Fixed income ETFs had about $100 billion in inflows this year, noted SSGA’s Bartolini. “Last year, obviously, was a record-setting year for them. They took in over $200 billion” he added. He expects the strength of the first half of 2021 to carry over in the second half, with another year of over $200 billion in flows into bond ETFs.
Assets Continue To Move From Mutual Funds To ETFs
Part of the flows are explained by secular forces, such as investors moving from mutual funds to ETFs, Bartolini said. But from a tactical perspective, bank loan ETFs amassed record flows in 2021.
“The interest in senior or bank loan funds is not that large a surprise,” he said. “They do have that floating-rate component to it,” which helps when rates rise. In addition, bank loans offer slightly better yields. SPDR Blackstone Senior Loan (SRLN) yields 4%, charges 0.7% of assets in annual fees and is up 3.45% YTD.
For the next six to 12 months, Region’s McKnight believes there’s still some room to grow for equity and even credit markets: “We think because of the enormous fiscal and monetary support, that those risk assets will continue to do well.”

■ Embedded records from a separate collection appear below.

/-- A branch of `K` abutting to a vertex of `K` abuts, read in `𝔾_{A|_ℍ}`, to that vertex.
[cite: MochizukiSemiAnbd2006, Cor. 2.7(i) p.30] -/
theorem abuts_bK {kb : (A.coveringGraph.restrict K).graph.Branch} {kc : (A.coveringGraph.restrict K).graph.Vertex}
    (h : (A.coveringGraph.restrict K).graph.abuts kb = some kc) :
    ((𝒢.restrictFunctor H).obj A).coveringGraph.graph.abuts (A.bK H K hE kb) = some (A.vK H K hV kc) := by
  have h1 : A.fibreData.total.abuts kb.1 = some kc.1 :=
    (SemiGraph.Subgraph.abuts_eq_some_iff K kb kc).mp h
  obtain ⟨⟨b, c'⟩, hb⟩ := kb
  obtain ⟨⟨v, c⟩, hv⟩ := kc
  change (𝒢.graph.abuts b).pbind _ = some _ at h1
  cases hb0 : 𝒢.graph.abuts b with
  | none => simp [hb0] at h1
  | some w =>
    simp only [hb0, Option.pbind_some, Option.some.injEq] at h1
    obtain ⟨hwv, hσ⟩ := Sigma.mk.inj_iff.mp h1
    subst hwv
    have hH : H.toSemiGraph.abuts ⟨b, hE hb⟩ = some ⟨w, hV hv⟩ :=
      (SemiGraph.Subgraph.abuts_eq_some_iff H ⟨b, hE hb⟩ ⟨w, hV hv⟩).mpr hb0
    change (H.toSemiGraph.abuts ⟨b, hE hb⟩).pbind _ = some _
    simp only [hH, Option.pbind_some, Option.some.injEq]
    exact Sigma.ext rfl hσ

/-! ### Restriction `B(𝒢_{A|_ℍ}) ⥤ B(𝒢_A|_K)` -/

/-- **Restriction to `K`**: the functor `B(𝒢_{A|_ℍ}) ⥤ B(𝒢_A|_K)` keeping the vertex / edge objects
over the vertices / edges of `K` and the gluing isomorphisms along the branches of `K` (the
constituent categories agree definitionally). [cite: MochizukiSemiAnbd2006, Cor. 2.7(i) p.30] -/
noncomputable def reindexRestrict :
    ((𝒢.restrictFunctor H).obj A).coveringGraph.BObj ⥤ (A.coveringGraph.restrict K).BObj :=
  BObj.lift (fun kc => ((𝒢.restrictFunctor H).obj A).coveringGraph.ρ (A.vK H K hV kc))
    (fun ke => ((𝒢.restrictFunctor H).obj A).coveringGraph.ρE (A.eK H K hE ke))
    (fun kb kc h => ((𝒢.restrictFunctor H).obj A).coveringGraph.ψNatIso (A.bK H K hE kb)
      (A.vK H K hV kc) (A.abuts_bK H K hV hE h))

/-! ### Extension by initial objects `B(𝒢_A|_K) ⥤ B(𝒢_{A|_ℍ})` -/

section Extend

open scoped Classical

/-- `K` is **clopen** in the preimage of `ℍ` (read in `𝔾_{A|_ℍ}`): along every abutting branch, the edge
lies in `K` iff the vertex does — no branch joins `K` to its complement.  Holds for a preimage component
of a sub-graph (`Hom.IsPreimageComponent.mem_verts_of_abuts` / `mem_edges_of_abuts`). [cite: MochizukiSemiAnbd2006, Cor. 2.7(i) p.30] -/
@[mk_iff] structure IsClopenIn : Prop where
  /-- along an abutting branch, the edge lies in `K` iff the vertex does -/
  clopen : ∀ (bc : ((𝒢.restrictFunctor H).obj A).coveringGraph.graph.Branch)
    (vc : ((𝒢.restrictFunctor H).obj A).coveringGraph.graph.Vertex),
    ((𝒢.restrictFunctor H).obj A).coveringGraph.graph.abuts bc = some vc →
      ((⟨𝒢.graph.edgeOf bc.1.1, bc.2⟩ : A.fibreData.total.Edge) ∈ K.edges ↔
        (⟨vc.1.1, vc.2⟩ : A.fibreData.total.Vertex) ∈ K.verts)
import Summits.BirchSwinnertonDyer.Rank1Residual.X10.ResidualSelmerParityRecordsB
import Summits.BirchSwinnertonDyer.Rank1Residual.X10.ResidualSelmerCompanions
import HarnessLib

/-!
# N2 (X10b @ 3) COMPANION RECORDS, part B — NO UNIT COMPANION for 12 parity-odd N2 cells:
# every Tamagawa-`3`-free good-at-`3` curve `3`-congruent to the cell has `Sel₃ ≠ 0`
# (cell `b2b-bsdres`, unit `b2b-bsdres-x10` = N2 class lead, GEN 32; per-cell RECORDS — theorems only,
# no definition, named-fact hypotheses `poitouTate_selmerStructure_duality ℚ` and `hMR`, nothing booked)

HONEST FRAMING (run/shared/lean/b2b/bsd-rank1-residual/, verbatim in every file): the goal of the
cell is to DELETE the COMBINATION-SHAPED residual classes of the Birch–Swinnerton-Dyer formula for
ALL analytic-rank `≤ 1` elliptic curves over `ℚ` — "full BSD formula for every rank `≤ 1` curve in
class `C`" assembled STRICTLY from published theorems — so that the rank-`≤ 1` remainder becomes
exactly the CONSTRUCTION-SHAPED classes, which are TYPED (missing-input `Prop`s), NOT attempted.
This is not "finishing BSD". Class X10b (= N2) keeps its label CONSTRUCTION-SHAPED (NEEDS `X_A3`,
referee R82.3 / RESIDUAL-MAP §I N2); these are RECORDS (evidence about the reach of the trivial
roads, TRIVIAL-ROADS memo (P)/(C2)); no mark / label / tier / count of record moves.

## What (x10 GEN 32, X10-AUDIT §38; parts A–F as `X10/ResidualSelmerParityRecords{A..F}`)

Per cell `E` of `X10/ResidualSelmerParityRecordsB` (the parity record
`residualSelmerGroup_ne_bot_e<E>`: `S⁰(E) ≠ ⊥`, `E`-side in the kernel, census `#Sel₃(E) = 3^s`,
Poitou–Tate fact `hfact`) and the `S⁰`-COMPANIONS tool
(`X10/ResidualSelmerCompanions.natCard_selmerGroup_ne_one_of_congr_of_residualSelmerGroup_ne_bot`:
`S⁰` transports along `θ : A[3] ⥲ E[3]` when both curves are good at `3` — Mazur–Rubin 2015 Thm. 3.1
(iv)(b), the named fact `hMR` —, and `S⁰(A) = Sel₃(A)` for Tamagawa-`3`-free `A`, fact-free):
* `no_unit_companion_e<E>` — for EVERY elliptic curve `A / ℚ` with a `Γ_ℚ`-isomorphism
  `θ : A[3] ⥲ E[3]` (EVIDENCE per pair: a KO-certified row, a Hesse / dual-Hesse certificate), good at
  `3`, `3 ∤ ∏ c_ℓ(A)`: **`#Sel₃(A) ≠ 1`** — no UNIT curve is `3`-congruent to `E`; `E`'s good reduction
  at `3` is read off the integral model (`3 ∤ Δ(E₀)`, `decide +kernel`).
THE N2 READING: the unit road (GEN 24/26) and the Tamagawa-free trivial-partner road (GEN 24–26) to
`X_A3` are closed for these cells EVERYWHERE (memo TRIVIAL-ROADS §3: NOGO-parity), not only in
Cremona's range. CONDITIONAL on `hfact` and `hMR`; census `hs`; per cell; nothing booked. Generator
`HOME/b2b-bsdres-x10/g32/gen/mkcompanion32.py`.

References: [MazurRubin2007] Def. 1.2, Prop. 1.3 (i), Thm. 1.4; [MazurRubin2015SelmerCompanions]
Thm. 3.1 (iv)(b); [SilvermanAEC2009] VII.5 Prop. 5.1 (a); [Cremona2006] Table 1 (labels as
displayed); HOME/class-closure/N2/TRIVIAL-ROADS-x10g27.md §3; HOME/X10-AUDIT.md §38.
-/

set_option autoImplicit false

noncomputable section

open scoped Classical

open WeierstrassCurve Literature.NumberTheory.EllipticCurves Literature.NumberTheory.GaloisRepresentations
  Literature.NumberTheory.GaloisCohomology NumberField IsDedekindDomain Field
open Literature.NumberTheory.EllipticCurves.MazurRubin2015
open Summit.BirchSwinnertonDyer.Rank1Residual.X10.SelmerCompanionsTamagawaFree
open Summit.BirchSwinnertonDyer.Rank1Residual.X10.ResidualSelmerGroup
open Summit.BirchSwinnertonDyer.Rank1Residual.X10.ResidualSelmerParityRecords
open Summit.BirchSwinnertonDyer.Rank1Residual.X10.ResidualSelmerCompanions

namespace Summit.BirchSwinnertonDyer.Rank1Residual.X10.ResidualSelmerCompanionRecords
/-- **THE TAIL OF THE PRODUCT CUT-OFF: `1 − ⟨χ(A′)χ(φ′)⟩ ≤ (1 − ⟨χ(A′)⟩) + (1 − ⟨χ(φ′)⟩)`** (r14's `one_sub_integral_prod_mul_le`) — the
`√⟨1−χ⟩` input of leaf (b) for the product law from the two one-factor Gaussian tails of `B1Eq324SmallFieldLeaf`
(`one_sub_integral_chiFluctA_le`, `one_sub_integral_chiFluctφ_le`). [cite: Balaban1982Higgs1, (3.56) p.622; (3.24) p.616] -/
theorem one_sub_integral_chi356_le {μ0sq msq a : ℝ} (hμ : 0 < μ0sq) (hmsq : 0 < msq) (ha : 0 < a) (hL : 1 < (P.L : ℝ))
    {k : ℕ} (hk : k ≤ P.K) (t : ℝ) :
    1 - ∫ ω, chi356 (P := P) (N := N) k t ω ∂(law356 C Ω B μ0sq msq a k)
      ≤ (1 - ∫ A', chiFluctA t A' ∂(fluctMeasure P μ0sq a k))
        + (1 - ∫ x, chiFluctφ t (fieldOfCrd (Finset.univ : Finset (HiggsLattice.Site P k)) x)
            ∂(condGauss C Ω B msq a k (Finset.univ : Finset (HiggsLattice.Site P k)))) := by
  haveI := fluctMeasure_isProbability (P := P) hμ ha hL hk
  haveI := isProbabilityMeasure_condGauss C Ω B hmsq ha hL hk (Finset.univ : Finset (HiggsLattice.Site P k))
  unfold law356 chi356
  exact one_sub_integral_prod_mul_le (chiFluctA_nonneg t) (chiFluctA_le_one t) (fun x => chiFluctφ_nonneg t _)
    (fun x => chiFluctφ_le_one t _) (measurable_chiFluctA t).aestronglyMeasurable
    (measurable_chiFluctφ_fieldOfCrd (P := P) (N := N) k t).aestronglyMeasurable

/-- `∫ (1 − χ) d law356 = 1 − ∫ χ d law356` (probability measure; the form `√(∫(1−χ))` of leaf (b)). [cite: Balaban1982Higgs1, (3.56) p.622] -/
theorem integral_one_sub_chi356 {μ0sq msq a : ℝ} (hμ : 0 < μ0sq) (hmsq : 0 < msq) (ha : 0 < a) (hL : 1 < (P.L : ℝ))
    {k : ℕ} (hk : k ≤ P.K) (t : ℝ) :
    ∫ ω, (1 - chi356 (P := P) (N := N) k t ω) ∂(law356 C Ω B μ0sq msq a k)
      = 1 - ∫ ω, chi356 (P := P) (N := N) k t ω ∂(law356 C Ω B μ0sq msq a k) := by
  haveI := isProbabilityMeasure_law356 C Ω B hμ hmsq ha hL hk
  have hint : Integrable (chi356 (P := P) (N := N) k t) (law356 C Ω B μ0sq msq a k) :=
    (integrable_const (1 : ℝ)).mono' (measurable_chi356 (P := P) (N := N) k t).aestronglyMeasurable
      (ae_of_all _ fun ω => by rw [Real.norm_eq_abs, abs_of_nonneg (chi356_nonneg k t ω)]; exact chi356_le_one k t ω)
  rw [integral_sub (integrable_const 1) hint, integral_const, probReal_univ, one_smul]

/-- **`⟨χ(A′)χ(φ′)⟩ ≥ ½` AS SOON AS BOTH ONE-FACTOR TAILS ARE `≤ ¼`** — hypothesis `hZ` of leaf (b) for the product law (the tails are
`≤ 2d|T^{(k)}|e^{−t²/(2dσ²)}`, `≤ 2N|T^{(k)}|e^{−t²/(2Nσ²)}` by `B1Eq324SmallFieldLeaf.one_sub_integral_chiFluctA_le` / `…φ_le`).
[cite: Balaban1982Higgs1, (3.56) p.622; (3.24) p.616] -/
theorem half_le_integral_chi356 {μ0sq msq a : ℝ} (hμ : 0 < μ0sq) (hmsq : 0 < msq) (ha : 0 < a) (hL : 1 < (P.L : ℝ))
    {k : ℕ} (hk : k ≤ P.K) (t : ℝ)
    (hτA : 1 - ∫ A', chiFluctA t A' ∂(fluctMeasure P μ0sq a k) ≤ 1 / 4)
    (hτφ : 1 - ∫ x, chiFluctφ t (fieldOfCrd (Finset.univ : Finset (HiggsLattice.Site P k)) x)
        ∂(condGauss C Ω B msq a k (Finset.univ : Finset (HiggsLattice.Site P k))) ≤ 1 / 4) :
    1 / 2 ≤ ∫ ω, chi356 (P := P) (N := N) k t ω ∂(law356 C Ω B μ0sq msq a k) := by
  have h := one_sub_integral_chi356_le C Ω B hμ hmsq ha hL hk t
  linarith

end CutOff

/-! ## §7 (3.56) for the displayed `V^{(k)}` as one integral against the product law -/

section Displayed

variable {P : HiggsLattice.Params} {N : ℕ}
  (C : ChargeData N) (Ω : Finset (HiggsLattice.Site P 0)) (B : HiggsLattice.VecField P 0) (μ0sq msq a : ℝ) (k qmax : ℕ)
  (coef : (q : ℕ) → (Fin q → HiggsLattice.Site P k) → (Fin q → Leg N P.d) → ℝ)

/-- Each leg variable `ω ↦ legVal k ω.1 (φ′(ω.2)) l y` is measurable on the product (linear in the coordinates).
[cite: Balaban1982Higgs1, Prop. 3.2 (3.57) p.622] -/
theorem measurable_legVal_prod (l : Leg N P.d) (y : HiggsLattice.Site P k) :
    Measurable fun ω : HiggsLattice.VecField P k × Crd P N k => legVal k ω.1 (fieldOfCrd Finset.univ ω.2) l y := by
  rcases l with j | ν
  · simp only [legVal_inl]
    exact ((measurable_fieldOfCrd_apply (P := P) (N := N) Finset.univ y j).comp measurable_snd).const_mul _
  · simp only [legVal_inr]
    exact ((measurable_pi_apply (⟨y, ν⟩ : HiggsLattice.PBond P k)).comp measurable_fst).const_mul _

/-- **`V^{(k)}` is measurable on the product space** (a polynomial in measurable leg variables). [cite: Balaban1982Higgs1, Prop. 3.2 (3.57) p.622] -/
theorem measurable_rv357 : Measurable (rv357 (P := P) (N := N) k qmax coef) := by
  have h : rv357 (P := P) (N := N) k qmax coef
      = fun ω => ∑ i : Idx P N k qmax, coefOf k qmax coef i * ∏ s ∈ slots k qmax i, legRV k qmax i s ω :=
    funext (rv357_eq_sum_prod k qmax coef)
  rw [h]
  refine Finset.measurable_sum _ fun i _ => (Finset.measurable_prod _ fun s hs => ?_).const_mul _
  have hs' : s < (i.1 : ℕ) := by unfold slots at hs; exact Finset.mem_range.1 hs
  have h2 : legRV k qmax i s
      = fun ω : HiggsLattice.VecField P k × Crd P N k => legVal k ω.1 (fieldOfCrd Finset.univ ω.2) (i.2.2 ⟨s, hs'⟩) (i.2.1 ⟨s, hs'⟩) :=
    funext fun ω => legRV_of_lt k qmax i hs' ω
  rw [h2]
  exact measurable_legVal_prod k (i.2.2 ⟨s, hs'⟩) (i.2.1 ⟨s, hs'⟩)

/-- **(3.56) FOR THE DISPLAYED `V^{(k)}` IS `∫ χ(A′)χ(φ′)·e^{V^{(k)}} d law356`** — r14's `integral356C … (V357 k qmax coef)` as one integral of
`chi356 · exp ∘ rv357` against the product law (`μ₀², m² > 0`, `a > 0`, `L > 1`, `k ≤ K`, `t ≥ 0`, (3.58) in the diameter currency).
[cite: Balaban1982Higgs1, (3.56) p.622; Prop. 3.2 (3.57)–(3.58) p.622] -/
theorem integral356C_V357_eq {μ0sq msq a : ℝ} (hμ : 0 < μ0sq) (hmsq : 0 < msq) (ha : 0 < a) (hL : 1 < (P.L : ℝ))
    {k : ℕ} (hk : k ≤ P.K) (qmax : ℕ) (coef : (q : ℕ) → (Fin q → HiggsLattice.Site P k) → (Fin q → Leg N P.d) → ℝ)
    {A₀ δ₀ t : ℝ} (hA₀ : 0 ≤ A₀) (hδ₀ : 0 < δ₀) (ht : 0 ≤ t)
    (h358 : ∀ q, q ≤ qmax → ∀ (z : Fin q → HiggsLattice.Site P k) (κ : Fin q → Leg N P.d),
      |coef q z κ| ≤ A₀ * Real.exp (-(δ₀ * (diam z : ℝ)))) :
    integral356C C Ω B μ0sq msq a k t (V357 k qmax coef)
      = ∫ ω, chi356 (P := P) (N := N) k t ω * Real.exp (rv357 k qmax coef ω) ∂(law356 C Ω B μ0sq msq a k) :=
  integral356C_eq_integral_law356 C Ω B hμ hmsq ha hL hk t (measurable_rv357 (P := P) (N := N) k qmax coef)
    (fun _ _ h => abs_V357_le_of_chi_ne_zero k qmax coef hA₀ hδ₀ ht h358 h)

/-- **`|V^{(k)}(ω)| ≤ bound357` ON `{chi356 ≠ 0}`** — the random-variable form of §5 (hypothesis `hVB` of r14's
`abs_sum_cumulantOf_sub_truncExp_le_poly` with `χ = chi356 k t`, `B = bound357 …`). [cite: Balaban1982Higgs1, p.625; Prop. 3.2 (3.58) p.622] -/
theorem abs_rv357_le_of_chi356_ne_zero {A₀ δ₀ t : ℝ} (hA₀ : 0 ≤ A₀) (hδ₀ : 0 < δ₀) (ht : 0 ≤ t)
    (h358 : ∀ q, q ≤ qmax → ∀ (z : Fin q → HiggsLattice.Site P k) (κ : Fin q → Leg N P.d),
      |coef q z κ| ≤ A₀ * Real.exp (-(δ₀ * (diam z : ℝ))))
    (ω : HiggsLattice.VecField P k × Crd P N k) (h : chi356 (P := P) (N := N) k t ω ≠ 0) :
    |rv357 k qmax coef ω| ≤ bound357 P N k qmax A₀ δ₀ t :=
  abs_V357_le_of_chi_ne_zero k qmax coef hA₀ hδ₀ ht h358 h

end Displayed

end

end Literature.MathematicalPhysics.QuantumFieldTheory.Balaban1983to89.B1Eq357FluctuationPolynomial
/-- **Trace and norm: `j₁ + j₂ = 4834944`, `j₁j₂ = 14670139392`** — the coefficients of the printed
`x² − 4834944x + 14670139392`, derived in the kernel by steps 2–5 of the module docstring.
[cite: Ishii2004, §3 (table `h(R) = 2`, row `d(R) = −24`, held text p. 5 line 41)] -/
theorem formJ_add_and_mul :
    formJ (1, 0, 6) + formJ (2, 0, 3) = 4834944 ∧ formJ (1, 0, 6) * formJ (2, 0, 3) = 14670139392 := by
  obtain ⟨S, P, hS, hP⟩ := exists_int_trace_norm
  have hw1 := norm_formJ_one_zero_six_sub_le
  have hw2 := norm_formJ_two_zero_three_sub_le
  have hn1 := le_norm_formJ_one_zero_six
  have hn2 := le_norm_formJ_two_zero_three
  obtain ⟨hE1, hE2⟩ := exp_pi_sqrt_six_bounds
  rw [Real.exp_neg] at hw1 hw2
  set E := Real.exp (π * √(6 : ℝ)) with hEdef
  have hEpos : 0 < E := Real.exp_pos _
  have hb1 : 525000 * E⁻¹ ^ 2 ≤ 0.11 := by
    rw [inv_pow, ← div_eq_mul_inv, div_le_iff₀ (by positivity)]; nlinarith
  have hb2 : 525000 * E⁻¹ ≤ 238.9 := by rw [← div_eq_mul_inv, div_le_iff₀ hEpos]; nlinarith
  have htr : ‖((S : ℂ)) - ((E ^ 2 + E + 1488 : ℝ) : ℂ)‖ ≤ 239.01 := by
    have e : (S : ℂ) - ((E ^ 2 + E + 1488 : ℝ) : ℂ) =
        (formJ (1, 0, 6) - (E : ℂ) ^ 2 - 744) + (formJ (2, 0, 3) - (E : ℂ) - 744) := by
      rw [← hS]; push_cast; ring
    rw [e]
    exact (norm_add_le _ _).trans (by linarith)
  have e : ((S : ℂ)) - ((E ^ 2 + E + 1488 : ℝ) : ℂ) = (((S : ℝ) - (E ^ 2 + E + 1488) : ℝ) : ℂ) := by
    push_cast; ring
  rw [e, Complex.norm_real, Real.norm_eq_abs] at htr
  obtain ⟨hlo', hhi'⟩ := abs_le.mp htr
  have hlo : (4834211 : ℤ) ≤ S := by exact_mod_cast (by nlinarith : (4834211 : ℝ) ≤ S)
  have hhi : S ≤ (4835569 : ℤ) := by exact_mod_cast (by nlinarith : (S : ℝ) ≤ 4835569)
  have hPabs : (13 * 10 ^ 9 : ℤ) ≤ |P| := by
    have h : (13 * 10 ^ 9 : ℝ) ≤ ‖(P : ℂ)‖ := by
      rw [← hP, norm_mul]
      calc (13 * 10 ^ 9 : ℝ) ≤ (E ^ 2 + 743.89) * (E + 505.1) := by nlinarith
        _ ≤ ‖formJ (1, 0, 6)‖ * ‖formJ (2, 0, 3)‖ := mul_le_mul hn1 hn2 (by positivity) (norm_nonneg _)
    rw [Complex.norm_intCast] at h
    exact_mod_cast h
  have hG : -P ^ 2 + (1485 * S + 41097375) * P + S ^ 3 - 162000 * S ^ 2 + 8748000000 * S - 157464000000000 = 0 := by
    have h := G_formJ_eq_zero
    rw [hS, hP] at h
    exact_mod_cast h
  obtain ⟨m, hm, hPm⟩ := ClassPolynomialNegForty.exists_sq_of_G_eq_zero hG (by omega)
  obtain ⟨rfl, rfl⟩ := eq_of_window hm hPm hlo hhi hPabs
  exact ⟨by exact_mod_cast hS, by exact_mod_cast hP⟩

/-- `(√2)² = 2` in `ℂ`. [folklore] -/
private theorem sqrt_two_sq : ((√(2 : ℝ) : ℝ) : ℂ) ^ 2 = 2 := by
  rw [← Complex.ofReal_pow, Real.sq_sqrt (by norm_num)]; norm_num

/-- **`j(i√6) = 2417472 + 1707264√2`** (Ishii's `j` for `d(R) = −24`): the root of `H_{−24}` of modulus `> 4·10⁶`;
the conjugate root is `< 3500`. [cite: Ishii2004, §3 (table `h(R) = 2`, row `d(R) = −24`: `2417472 + 1707264√2`, held text p. 5 line 43)] -/
theorem formJ_one_zero_six_eq : formJ (1, 0, 6) = 2417472 + 1707264 * (√(2 : ℝ) : ℂ) := by
  obtain ⟨hs, hp⟩ := formJ_add_and_mul
  have hsq : (2 * formJ (1, 0, 6) - 4834944) ^ 2 = (3414528 * (√(2 : ℝ) : ℂ)) ^ 2 := by
    have hj2 : formJ (2, 0, 3) = 4834944 - formJ (1, 0, 6) := by linear_combination hs
    rw [hj2] at hp
    linear_combination (-4 : ℂ) * hp - 3414528 ^ 2 * sqrt_two_sq
  rcases sq_eq_sq_iff_eq_or_eq_neg.mp hsq with h | h
  · linear_combination (1 / 2 : ℂ) * h
  · exfalso
    have hj : formJ (1, 0, 6) = ((2417472 - 1707264 * √(2 : ℝ) : ℝ) : ℂ) := by
      push_cast; linear_combination (1 / 2 : ℂ) * h
    have hn : (4 * 10 ^ 6 : ℝ) ≤ ‖formJ (1, 0, 6)‖ := by
      have h1 := le_norm_formJ_one_zero_six
      nlinarith [exp_pi_sqrt_six_bounds.1, Real.exp_pos (π * √(6 : ℝ))]
    rw [hj, Complex.norm_real, Real.norm_eq_abs] at hn
    have hs1 : (1.414 : ℝ) < √(2 : ℝ) := (Real.lt_sqrt (by norm_num)).mpr (by norm_num)
    have hs2 : √(2 : ℝ) < 1.415 := (Real.sqrt_lt' (by norm_num)).mpr (by norm_num)
    have hlt : |(2417472 - 1707264 * √(2 : ℝ) : ℝ)| < 4 * 10 ^ 6 := by rw [abs_lt]; constructor <;> linarith
    linarith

Within fixed income, McKnight likes high-quality investment-grade and high-yield credit, but prefers a slightly shorter duration to mitigate interest-rate risk.
Europe Shows Promise For Q3
In addition, given the improving fundamentals in Europe and because of the valuation disparity with the U.S., he believes European equities will do well. He said European markets should provide opportunities for investors for the next 12 to 18 months.
SPDR Portfolio Europe (SPEU) provides broad exposure to Western European stocks at a low cost of just 0.09% per year. The $336 million fund is up 14% YTD.
In the U.S., Bartolini likes cyclical areas such as value, small caps, banks, metals and miners. Also, balancing cyclical and secular trends such as cutting-edge technologies will provide investors with innovative areas to invest in.
“Small-cap growth companies have opportunities to create real value over time, regardless of macro externalities, if they invest in disruptive and innovative technologies,” said ClearBridge’s Lilling. Those include health care research and development, tools and consumables that go into the production and research of cell and gene therapies, disruptive cloud-based technologies, as well as consumer-preferred environmentally favorable products, he noted.